What the exercise asks:
Read the records below and copy each line that contains "Conj".

Data to examine:

import Literature.MathematicalPhysics.KineticTheory.MetropolisOddStatistic
import Literature.MathematicalPhysics.KineticTheory.HardSphereEulerProofs
import HarnessLib

/-!
# The slab pressure bet split into a static centring bound and a centred bet (line `KineticSlabSketch`)

Crux `JParityClosure.OddContactSymmetry` (stmt-AtomisticToContinuum-17722, rev 5), line `KineticSlabSketch` (card
`kinetic-slab-entropy-spending`), lead `prover-line-stmt-AtomisticToContinuum-17722-c1-0` (cycle 2).  RESHAPE of the line's
registered open stub S1 `stub_slabPressure` (equilibrium one-slab exponential moments of the Metropolis-odd collision sum
`X = metroOddSum … (Ioc 0 ℓ) (χ(· + s, ·)) … r_K ϑ` at the kinetic mesoscale `r_K = K^{1/4}(N+1)^{-1/3}` under the invariant
homogeneous Gibbs law `G_N = localGibbsLaw σ 1 0 θe`) into

* S1a `stub_slabCentring` — STATIC: the `G_N`-mean of the slab sum is `o(K(N+1))`: `|∫ X dG_N| ≤ y K (N+1)` for every
  `y > 0` once `K ≥ K₀(y, ϑ, …)` and `N ≥ N₀` (stationarity/Campbell under the invariant law, `HardSphereCampbellFormula`
  PROVED in tree; exact J-parity of the equilibrium contact law, `staticTubeParity`; the residual is the finite-sample bias of
  the Metropolis weight read off the `(4π/3)K^{3/4}`-particle kernel density estimate, `O((K^{3/4}ϑ³)^{-1/2})` per collision,
  plus the `O(ε/r_K) = O(σ K^{-1/4})` reading-point offset between the ordered twins `(i,j)`, `(j,i)`);
* S1b `stub_slabPressureCentred` — THE BET proper: the same exponential-moment bound for the CENTRED sum `X − ∫ X dG_N`;

and the PROVED glue `slabPressure_of_centring_of_centred : S1a → S1b → S1` (this file):
`exp((b'/K)|X|) ≤ exp((b'/K)|X − m|) · exp((b'/K)|m|)` with `m = ∫ X dG_N`, `|m| ≤ (y/2) K (N+1)`, and the centred bound at
level `y/2`; `lintegral_mul_const'` (no measurability needed).  `∫ X dG_N` is the Bochner integral (junk `0` for a
non-integrable `X`, in which case S1b is S1 itself; `X` is in fact integrable: `|X| ≤ ‖χ g Ψ‖_∞ · 2 numCollisions` and
`lintegral_numCollisions_le`).  Nothing is assumed: S1a and S1b enter as explicit hypotheses.
-/

noncomputable section

open scoped BigOperators Classical InnerProductSpace ENNReal Topology
open Set MeasureTheory Filter
open Literature.Analysis.FluidPDE Literature.MathematicalPhysics.KineticTheory

namespace Summit.AtomisticToContinuum.HydrodynamicLimit.Theorems.OddContactSymmetryKineticSlab

/-- Pointwise step of the glue: `exp(a|x|) ≤ exp(a|x − m|) · exp(a|m|)` for `a ≥ 0`, in `ℝ≥0∞`. [folklore] -/
theorem ofReal_exp_mul_abs_le (a x m : ℝ) (ha : 0 ≤ a) :
    ENNReal.ofReal (Real.exp (a * |x|)) ≤
      ENNReal.ofReal (Real.exp (a * |x - m|)) * ENNReal.ofReal (Real.exp (a * |m|)) := by
  rw [← ENNReal.ofReal_mul (Real.exp_pos _).le, ← Real.exp_add]
  refine ENNReal.ofReal_le_ofReal (Real.exp_le_exp.2 ?_)
  rw [← mul_add]
  refine mul_le_mul_of_nonneg_left ?_ ha
  calc |x| = |x - m + m| := by ring_nf
    _ ≤ |x - m| + |m| := abs_add_le _ _

/-- **Glue `S1a → S1b → S1`**: the static centring bound (S1a, `|∫ X dG_N| ≤ y K (N+1)` eventually) and the centred pressure
bet (S1b) give the registered slab pressure stub S1 `stub_slabPressure` verbatim (both used at level `y/2`; `K₀ ≥ 1`).
[folklore] -/
theorem slabPressure_of_centring_of_centred :
    (∃ η₀ : ℝ, 0 < η₀ ∧ ∀ θe : ℝ, 0 < θe → ∃ σ₀ : ℝ, 0 < σ₀ ∧ ∀ σ : ℝ, 0 < σ → σ < σ₀ →
      ∀ Φ : (N : ℕ) → HardSphereFlow (Torus.geometry (Fin 3)) (hsDiameter σ N) (N + 1),
      ∀ τ : ℝ, 0 < τ → ∀ χ : ℝ × UnitAddTorus (Fin 3) → ℝ, Continuous χ →
      ∀ g : ℝ → ℝ, Continuous g → (∀ a, η₀ ≤ a → g a = 0) →
      ∀ Ψ : V3 × V3 × V3 → ℝ, Continuous Ψ → (∃ C : ℝ, ∀ q, |Ψ q| ≤ C) →
      (∀ (n v w : V3), ‖n‖ = 1 → Ψ (-n, (reflectVel n (v, w)).1, (reflectVel n (v, w)).2) = -Ψ (n, v, w)) →
      ∀ ϑ : ℝ, 0 < ϑ → ∀ y : ℝ, 0 < y →
      ∃ K₀ : ℕ, ∀ K : ℕ, K₀ ≤ K → ∃ N₀ : ℕ, ∀ N : ℕ, N₀ ≤ N →
      ∀ s ∈ Set.Icc (0 : ℝ) τ, ∀ ℓ : ℝ,
        (K : ℝ) * ((N + 1 : ℕ) : ℝ) ^ (-(1 / 3 : ℝ)) / 2 ≤ ℓ → ℓ ≤ (K : ℝ) * ((N + 1 : ℕ) : ℝ) ^ (-(1 / 3 : ℝ)) →
        |∫ z, metroOddSum σ N (Φ N) (Set.Ioc 0 ℓ) (fun p => χ (p.1 + s, p.2)) g Ψ
            ((K : ℝ) ^ (1 / 4 : ℝ) * ((N + 1 : ℕ) : ℝ) ^ (-(1 / 3 : ℝ))) ϑ z
          ∂(localGibbsLaw σ (fun _ => 1) (fun _ => 0) (fun _ => θe) N (Φ N))|
        ≤ y * K * ((N : ℝ) + 1)) →
    (∃ η₀ : ℝ, 0 < η₀ ∧ ∀ θe : ℝ, 0 < θe → ∃ σ₀ : ℝ, 0 < σ₀ ∧ ∀ σ : ℝ, 0 < σ → σ < σ₀ →
      ∀ Φ : (N : ℕ) → HardSphereFlow (Torus.geometry (Fin 3)) (hsDiameter σ N) (N + 1),
      ∀ τ : ℝ, 0 < τ → ∀ χ : ℝ × UnitAddTorus (Fin 3) → ℝ, Continuous χ →
      ∀ g : ℝ → ℝ, Continuous g → (∀ a, η₀ ≤ a → g a = 0) →
      ∀ Ψ : V3 × V3 × V3 → ℝ, Continuous Ψ → (∃ C : ℝ, ∀ q, |Ψ q| ≤ C) →
      (∀ (n v w : V3), ‖n‖ = 1 → Ψ (-n, (reflectVel n (v, w)).1, (reflectVel n (v, w)).2) = -Ψ (n, v, w)) →
      ∀ ϑ : ℝ, 0 < ϑ → ∀ b y : ℝ, 0 < b → 0 < y →
      ∃ K₀ : ℕ, ∀ K : ℕ, K₀ ≤ K → ∃ N₀ : ℕ, ∀ N : ℕ, N₀ ≤ N →
      ∀ s ∈ Set.Icc (0 : ℝ) τ, ∀ ℓ : ℝ,
        (K : ℝ) * ((N + 1 : ℕ) : ℝ) ^ (-(1 / 3 : ℝ)) / 2 ≤ ℓ → ℓ ≤ (K : ℝ) * ((N + 1 : ℕ) : ℝ) ^ (-(1 / 3 : ℝ)) →
      ∀ b' : ℝ, b / 2 ≤ b' → b' ≤ b →
        ∫⁻ z, ENNReal.ofReal (Real.exp (b' / K *
            |metroOddSum σ N (Φ N) (Set.Ioc 0 ℓ) (fun p => χ (p.1 + s, p.2)) g Ψ
                ((K : ℝ) ^ (1 / 4 : ℝ) * ((N + 1 : ℕ) : ℝ) ^ (-(1 / 3 : ℝ))) ϑ z -
              ∫ z', metroOddSum σ N (Φ N) (Set.Ioc 0 ℓ) (fun p => χ (p.1 + s, p.2)) g Ψ
                ((K : ℝ) ^ (1 / 4 : ℝ) * ((N + 1 : ℕ) : ℝ) ^ (-(1 / 3 : ℝ))) ϑ z'
                ∂(localGibbsLaw σ (fun _ => 1) (fun _ => 0) (fun _ => θe) N (Φ N))|))
          ∂(localGibbsLaw σ (fun _ => 1) (fun _ => 0) (fun _ => θe) N (Φ N))
        ≤ ENNReal.ofReal (Real.exp (b' * y * ((N : ℝ) + 1)))) →
    (∃ η₀ : ℝ, 0 < η₀ ∧ ∀ θe : ℝ, 0 < θe → ∃ σ₀ : ℝ, 0 < σ₀ ∧ ∀ σ : ℝ, 0 < σ → σ < σ₀ →
      ∀ Φ : (N : ℕ) → HardSphereFlow (Torus.geometry (Fin 3)) (hsDiameter σ N) (N + 1),
      ∀ τ : ℝ, 0 < τ → ∀ χ : ℝ × UnitAddTorus (Fin 3) → ℝ, Continuous χ →
      ∀ g : ℝ → ℝ, Continuous g → (∀ a, η₀ ≤ a → g a = 0) →
      ∀ Ψ : V3 × V3 × V3 → ℝ, Continuous Ψ → (∃ C : ℝ, ∀ q, |Ψ q| ≤ C) →
      (∀ (n v w : V3), ‖n‖ = 1 → Ψ (-n, (reflectVel n (v, w)).1, (reflectVel n (v, w)).2) = -Ψ (n, v, w)) →
      ∀ ϑ : ℝ, 0 < ϑ → ∀ b y : ℝ, 0 < b → 0 < y →
      ∃ K₀ : ℕ, ∀ K : ℕ, K₀ ≤ K → ∃ N₀ : ℕ, ∀ N : ℕ, N₀ ≤ N →
      ∀ s ∈ Set.Icc (0 : ℝ) τ, ∀ ℓ : ℝ,
        (K : ℝ) * ((N + 1 : ℕ) : ℝ) ^ (-(1 / 3 : ℝ)) / 2 ≤ ℓ → ℓ ≤ (K : ℝ) * ((N + 1 : ℕ) : ℝ) ^ (-(1 / 3 : ℝ)) →
      ∀ b' : ℝ, b / 2 ≤ b' → b' ≤ b →
        ∫⁻ z, ENNReal.ofReal (Real.exp (b' / K *
            |metroOddSum σ N (Φ N) (Set.Ioc 0 ℓ) (fun p => χ (p.1 + s, p.2)) g Ψ
              ((K : ℝ) ^ (1 / 4 : ℝ) * ((N + 1 : ℕ) : ℝ) ^ (-(1 / 3 : ℝ))) ϑ z|))
          ∂(localGibbsLaw σ (fun _ => 1) (fun _ => 0) (fun _ => θe) N (Φ N))
        ≤ ENNReal.ofReal (Real.exp (b' * y * ((N : ℝ) + 1)))) := by
  intro hA hB
  obtain ⟨η₁, hη₁, hA⟩ := hA
  obtain ⟨η₂, hη₂, hB⟩ := hB
  refine ⟨min η₁ η₂, lt_min hη₁ hη₂, fun θe hθe => ?_⟩
  obtain ⟨σ₁, hσ₁, hA⟩ := hA θe hθe
  obtain ⟨σ₂, hσ₂, hB⟩ := hB θe hθe
  refine ⟨min σ₁ σ₂, lt_min hσ₁ hσ₂, ?_⟩
  intro σ hσ hσlt Φ τ hτ χ hχ g hg hg0 Ψ hΨ hΨb hΨodd ϑ hϑ b y hb hy
  have hσ₁' : σ < σ₁ := hσlt.trans_le (min_le_left _ _)
  have hσ₂' : σ < σ₂ := hσlt.trans_le (min_le_right _ _)
  have hg₁ : ∀ a, η₁ ≤ a → g a = 0 := fun a ha' => hg0 a ((min_le_left _ _).trans ha')
  have hg₂ : ∀ a, η₂ ≤ a → g a = 0 := fun a ha' => hg0 a ((min_le_right _ _).trans ha')
  have hy2 : 0 < y / 2 := by positivity
  obtain ⟨K₁, hK₁⟩ := hA σ hσ hσ₁' Φ τ hτ χ hχ g hg hg₁ Ψ hΨ hΨb hΨodd ϑ hϑ (y / 2) hy2
  obtain ⟨K₂, hK₂⟩ := hB σ hσ hσ₂' Φ τ hτ χ hχ g hg hg₂ Ψ hΨ hΨb hΨodd ϑ hϑ b (y / 2) hb hy2
  refine ⟨max (max K₁ K₂) 1, fun K hK => ?_⟩
  have hK₁' : K₁ ≤ K := ((le_max_left _ _).trans (le_max_left _ _)).trans hK
  have hK₂' : K₂ ≤ K := ((le_max_right _ _).trans (le_max_left _ _)).trans hK
  have hK1 : 1 ≤ K := (le_max_right _ _).trans hK
  have hKpos : (0 : ℝ) < K := by exact_mod_cast hK1
  obtain ⟨N₁, hN₁⟩ := hK₁ K hK₁'
  obtain ⟨N₂, hN₂⟩ := hK₂ K hK₂'
  refine ⟨max N₁ N₂, fun N hN => ?_⟩
  have hN₁' : N₁ ≤ N := (le_max_left _ _).trans hN
  have hN₂' : N₂ ≤ N := (le_max_right _ _).trans hN
  intro s hs ℓ hℓ1 hℓ2 b' hb1 hb2
  have hb' : 0 < b' := by linarith
  have hN1 : (0 : ℝ) < (N : ℝ) + 1 := by positivity
  set G := localGibbsLaw σ (fun _ => 1) (fun _ => 0) (fun _ => θe) N (Φ N) with hG_def
  set X : Config (N + 1) (Fin 3) T3 → ℝ := fun z =>
    metroOddSum σ N (Φ N) (Set.Ioc 0 ℓ) (fun p => χ (p.1 + s, p.2)) g Ψ
      ((K : ℝ) ^ (1 / 4 : ℝ) * ((N + 1 : ℕ) : ℝ) ^ (-(1 / 3 : ℝ))) ϑ z with hX_def
  set m : ℝ := ∫ z', X z' ∂G with hm_def
  have hmA : |m| ≤ y / 2 * K * ((N : ℝ) + 1) := hN₁ N hN₁' s hs ℓ hℓ1 hℓ2
  have hBB : ∫⁻ z, ENNReal.ofReal (Real.exp (b' / K * |X z - m|)) ∂G ≤
      ENNReal.ofReal (Real.exp (b' * (y / 2) * ((N : ℝ) + 1))) := hN₂ N hN₂' s hs ℓ hℓ1 hℓ2 b' hb1 hb2
  change ∫⁻ z, ENNReal.ofReal (Real.exp (b' / K * |X z|)) ∂G ≤ ENNReal.ofReal (Real.exp (b' * y * ((N : ℝ) + 1)))
  have ha : 0 ≤ b' / K := by positivity
  have hcm : Real.exp (b' / K * |m|) ≤ Real.exp (b' * (y / 2) * ((N : ℝ) + 1)) := by
    refine Real.exp_le_exp.2 ?_
    calc b' / K * |m| ≤ b' / K * (y / 2 * K * ((N : ℝ) + 1)) := mul_le_mul_of_nonneg_left hmA ha
      _ = b' * (y / 2) * ((N : ℝ) + 1) := by field_simp
  calc ∫⁻ z, ENNReal.ofReal (Real.exp (b' / K * |X z|)) ∂G
      ≤ ∫⁻ z, ENNReal.ofReal (Real.exp (b' / K * |X z - m|)) * ENNReal.ofReal (Real.exp (b' / K * |m|)) ∂G :=
        lintegral_mono fun z => ofReal_exp_mul_abs_le _ _ _ ha
    _ = (∫⁻ z, ENNReal.ofReal (Real.exp (b' / K * |X z - m|)) ∂G) * ENNReal.ofReal (Real.exp (b' / K * |m|)) :=
        lintegral_mul_const' _ _ ENNReal.ofReal_ne_top
    _ ≤ ENNReal.ofReal (Real.exp (b' * (y / 2) * ((N : ℝ) + 1))) *
          ENNReal.ofReal (Real.exp (b' * (y / 2) * ((N : ℝ) + 1))) :=
        mul_le_mul' hBB (ENNReal.ofReal_le_ofReal hcm)
    _ = ENNReal.ofReal (Real.exp (b' * y * ((N : ℝ) + 1))) := by
        rw [← ENNReal.ofReal_mul (Real.exp_pos _).le, ← Real.exp_add]
        congr 1; congr 1; ring

end Summit.AtomisticToContinuum.HydrodynamicLimit.Theorems.OddContactSymmetryKineticSlab

end
import Summits.CriticalPhenomena.PercolationContinuityZ3.Theorems.Transplant.Slab111SKFinalK4
import Summits.CriticalPhenomena.PercolationContinuityZ3.Theorems.Transplant.Slab111SKFinalK5
import Summits.CriticalPhenomena.PercolationContinuityZ3.Theorems.Transplant.Slab111SKFinalK6
import Summits.CriticalPhenomena.PercolationContinuityZ3.Theorems.Transplant.Slab111SKFinalK7
import Summits.CriticalPhenomena.PercolationContinuityZ3.Theorems.Transplant.Slab111SKFinalK8
import Summits.CriticalPhenomena.PercolationContinuityZ3.Theorems.Transplant.Slab111SKFinalK9
import Summits.CriticalPhenomena.PercolationContinuityZ3.Theorems.Transplant.Slab111HubXFinal
import HarnessLib

/-!
# The `(111)`-films of EVERY thickness `k ≥ 4` die at their own critical point — independently of p205010

builds on p205010 (kernel theorem, internal audit signed; external expert review pending) — NOT used in this file or anywhere in its import cone: this is the
p205010-INDEPENDENT certification of `Slab111OwnCriticalContinuity k` for every `k ≥ 4` (the by-name node is also closed for every `k` via p205010 in
«Slab111OwnCriticalContinuityHolds»).  Lane `prim-bschramm`, seat `prim-bschramm-p2` (gen 38; class C1b; memo `HOME/bschramm/P2-LATTICES.md` §136); helper file
(`--supports stmt-CriticalPhenomena-4575 --as helper`).
`ShapedLinkage 3 (Slab111.hexShadow k)` — DST's "three disjoint paths" instance obligation of the hexagonal-shadow transplant — holds for `4 ≤ k ≤ 9` by the
kernel bitboard certificates «Slab111SKFinalK4» … «Slab111SKFinalK9» (gen 38) and for `k ≥ 10` by the zone-free hub dispatcher «Slab111HubXFinal» (gen 37):
**`Slab111.shapedLinkage_three_of_four_le`**, hence **`slab111OwnCriticalContinuity_of_four_le`** («HexShadowVLinkageNode»).  Open by this route: `k = 3`
(92 certified terminal triples of the thinnest clipped blocks admit no swap pair with the gen-34 cleared sets) and `k = 2` (the dice lattice: planar, no swap
pairs); `k = 1` is the honeycomb lattice («Slab111Honeycomb», in print).
[cite: DuminilCopinSidoraviciusTassion2016, Thm. 1, §2.3 (proof of Fact 2)] [cite: BenjaminiSchramm1996, Conj. 4 / Question 3]
-/

noncomputable section

namespace Summit.CriticalPhenomena.PercolationContinuityZ3.Theorems.Transplant

open Literature.Probability.Percolation Literature.Probability.LatticeModels SimpleGraph

/-- **SHAPED LOCAL LINKAGE OF THE `(111)`-FILMS, surgery radius `3`, EVERY thickness `k ≥ 4`.** [cite: DuminilCopinSidoraviciusTassion2016, §2.3 (proof of Fact 2)] -/
theorem Slab111.shapedLinkage_three_of_four_le {k : ℕ} (hk : 4 ≤ k) : (Slab111.hexShadow k).ShapedLinkage 3 := by
  rcases Nat.lt_or_ge k 10 with h10 | h10
  · interval_cases k
    · exact Slab111.shapedLinkage_three_k4
    · exact Slab111.shapedLinkage_three_k5
    · exact Slab111.shapedLinkage_three_k6
    · exact Slab111.shapedLinkage_three_k7
    · exact Slab111.shapedLinkage_three_k8
    · exact Slab111.shapedLinkage_three_k9
  · exact Slab111.shapedLinkage_three_ten h10

/-- **THE `(111)`-FILM `{0 ≤ x₀+x₁+x₂ ≤ k}` OF `ℤ³` DIES AT ITS OWN CRITICAL POINT FOR EVERY `k ≥ 4` — independently of p205010** (Duminil-Copin–Sidoravicius–Tassion's
slab argument transplanted to the hexagonal shadow, with the instance's local linkage certified by the kernel).
[cite: DuminilCopinSidoraviciusTassion2016, Thm. 1, §2.3] [cite: BenjaminiSchramm1996, Conj. 4 / Question 3] -/
theorem slab111OwnCriticalContinuity_of_four_le {k : ℕ} (hk : 4 ≤ k) : Slab111OwnCriticalContinuity k :=
  slab111OwnCriticalContinuity_of_shapedLinkage (by omega) (Slab111.shapedLinkage_three_of_four_le hk)

end Summit.CriticalPhenomena.PercolationContinuityZ3.Theorems.Transplant

end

Solution to the exercise:
[cite: DuminilCopinSidoraviciusTassion2016, Thm. 1, §2.3 (proof of Fact 2)] [cite: BenjaminiSchramm1996, Conj. 4 / Question 3]
[cite: DuminilCopinSidoraviciusTassion2016, Thm. 1, §2.3] [cite: BenjaminiSchramm1996, Conj. 4 / Question 3] -/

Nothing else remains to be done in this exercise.